▶ **Exercise instructions**: Two lines in the listing below mark the span: one contains "have hdp_meas : Measurable" and one contains "-- the tilted". Reproduce both of them and everything between, exactly.

▶ **Listed entries**:

import Mathlib
import Literature.MeasureTheory.Integral.WidderLaplaceRepresentation
import HarnessLib

/-!
# A positive measure on `[0,∞)` with finite Laplace transform is determined by it (σ-finite uniqueness)

The uniqueness half of Bernstein–Widder for possibly INFINITE representing measures: two positive measures `μ, ν` on `ℝ`
carried by `[0,∞)` whose Laplace transforms `∫ e^{-tE}` are finite and agree for all `t > 0` coincide
(`measure_eq_of_lintegral_laplace_eq`).  Proof: the tilted measures `e^{-E}μ`, `e^{-E}ν` are finite with equal Laplace
values at `0, 1, 2, …`, hence equal (`measure_eq_of_lintegral_exp_neg_nat_mul_eq`, Hausdorff–Weierstrass), and the tilt is
undone by the density `e^{E}`.  [cite: Widder1941, Ch. II §6 Thm. 6.3 (uniqueness of the Laplace–Stieltjes transform)]
[cite: BergChristensenRessel1984, Ch. 4 Prop. 6.11]

THEOREMS ONLY; no `sorry`; standard axioms.  (The tree's `Literature.MeasureTheory.Integral.LaplaceTransformUnique` states the
same uniqueness with hypotheses at `t = 1, 2, …`; it is currently not built on the farm, and the form below — real `t > 0`,
one integrability hypothesis — is the one consumed by the Laplace–Fourier assembly for crux ⟨stmt-QuantumFields-23125⟩.)
-/

noncomputable section

open MeasureTheory Set Filter Topology
open scoped ENNReal

namespace Literature.MeasureTheory.Integral

/-- **Uniqueness of the representing measure (σ-finite form).**  Two measures on `ℝ` carried by `[0,∞)` with
`∫ e^{-E} dμ, ∫ e^{-E} dν < ∞` and equal Laplace transforms `∫⁻ e^{-tE}` for all `t > 0` are equal.
[cite: Widder1941, Ch. II §6 Thm. 6.3] [cite: BergChristensenRessel1984, Ch. 4 Prop. 6.11] -/
theorem measure_eq_of_lintegral_laplace_eq {μ ν : Measure ℝ} (hμ0 : μ (Iio 0) = 0) (hν0 : ν (Iio 0) = 0)
    (hμ1 : ∫⁻ E, ENNReal.ofReal (Real.exp (-E)) ∂μ ≠ ∞) (hν1 : ∫⁻ E, ENNReal.ofReal (Real.exp (-E)) ∂ν ≠ ∞)
    (h : ∀ t : ℝ, 0 < t →
      ∫⁻ E, ENNReal.ofReal (Real.exp (-(t * E))) ∂μ = ∫⁻ E, ENNReal.ofReal (Real.exp (-(t * E))) ∂ν) :
    μ = ν := by
  -- the densities `e^{-E}` and `e^{E}`
  set dn : ℝ → ℝ≥0∞ := fun E => ENNReal.ofReal (Real.exp (-E)) with hdn
  set dp : ℝ → ℝ≥0∞ := fun E => ENNReal.ofReal (Real.exp E) with hdp
  have hdn_meas : Measurable dn := (Real.measurable_exp.comp measurable_neg).ennreal_ofReal
  have hdp_meas : Measurable dp := Real.measurable_exp.ennreal_ofReal
  have hmul : dn * dp = 1 := by
    funext E
    simp only [Pi.mul_apply, Pi.one_apply, hdn, hdp]
    rw [← ENNReal.ofReal_mul (Real.exp_pos _).le, ← Real.exp_add, neg_add_cancel, Real.exp_zero, ENNReal.ofReal_one]
  have huntilt : ∀ ρ : Measure ℝ, (ρ.withDensity dn).withDensity dp = ρ := fun ρ => by
    rw [← withDensity_mul _ hdn_meas hdp_meas, hmul, withDensity_one]
  -- the tilted measures are finite, carried by `[0,∞)`, with equal Laplace values at the naturals
  haveI hfinμ : IsFiniteMeasure (μ.withDensity dn) :=
    ⟨by rw [withDensity_apply _ MeasurableSet.univ, Measure.restrict_univ]; exact lt_top_iff_ne_top.2 hμ1⟩
  haveI hfinν : IsFiniteMeasure (ν.withDensity dn) :=
    ⟨by rw [withDensity_apply _ MeasurableSet.univ, Measure.restrict_univ]; exact lt_top_iff_ne_top.2 hν1⟩
  have htilt : ∀ (ρ : Measure ℝ) (n : ℕ), ∫⁻ E, ENNReal.ofReal (Real.exp (-(n * E))) ∂(ρ.withDensity dn) =
      ∫⁻ E, ENNReal.ofReal (Real.exp (-(((n : ℝ) + 1) * E))) ∂ρ := by
    intro ρ n
    have hm : Measurable fun E : ℝ => ENNReal.ofReal (Real.exp (-((n : ℝ) * E))) :=
      ((measurable_id.const_mul (n : ℝ)).neg.exp).ennreal_ofReal
    rw [lintegral_withDensity_eq_lintegral_mul _ hdn_meas hm]
    refine lintegral_congr fun E => ?_
    simp only [Pi.mul_apply, hdn]
    rw [← ENNReal.ofReal_mul (Real.exp_pos _).le, ← Real.exp_add]
    congr 2; ring
  have heq : μ.withDensity dn = ν.withDensity dn := by
    refine measure_eq_of_lintegral_exp_neg_nat_mul_eq (withDensity_absolutelyContinuous _ _ hμ0)
      (withDensity_absolutelyContinuous _ _ hν0) fun n => ?_
    rw [htilt, htilt]
    exact h _ (by positivity)
  rw [← huntilt μ, ← huntilt ν, heq]

end Literature.MeasureTheory.Integral

end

▶ **Task output**:
  have hdp_meas : Measurable dp := Real.measurable_exp.ennreal_ofReal
  have hmul : dn * dp = 1 := by
    funext E
    simp only [Pi.mul_apply, Pi.one_apply, hdn, hdp]
    rw [← ENNReal.ofReal_mul (Real.exp_pos _).le, ← Real.exp_add, neg_add_cancel, Real.exp_zero, ENNReal.ofReal_one]
  have huntilt : ∀ ρ : Measure ℝ, (ρ.withDensity dn).withDensity dp = ρ := fun ρ => by
    rw [← withDensity_mul _ hdn_meas hdp_meas, hmul, withDensity_one]
  -- the tilted measures are finite, carried by `[0,∞)`, with equal Laplace values at the naturals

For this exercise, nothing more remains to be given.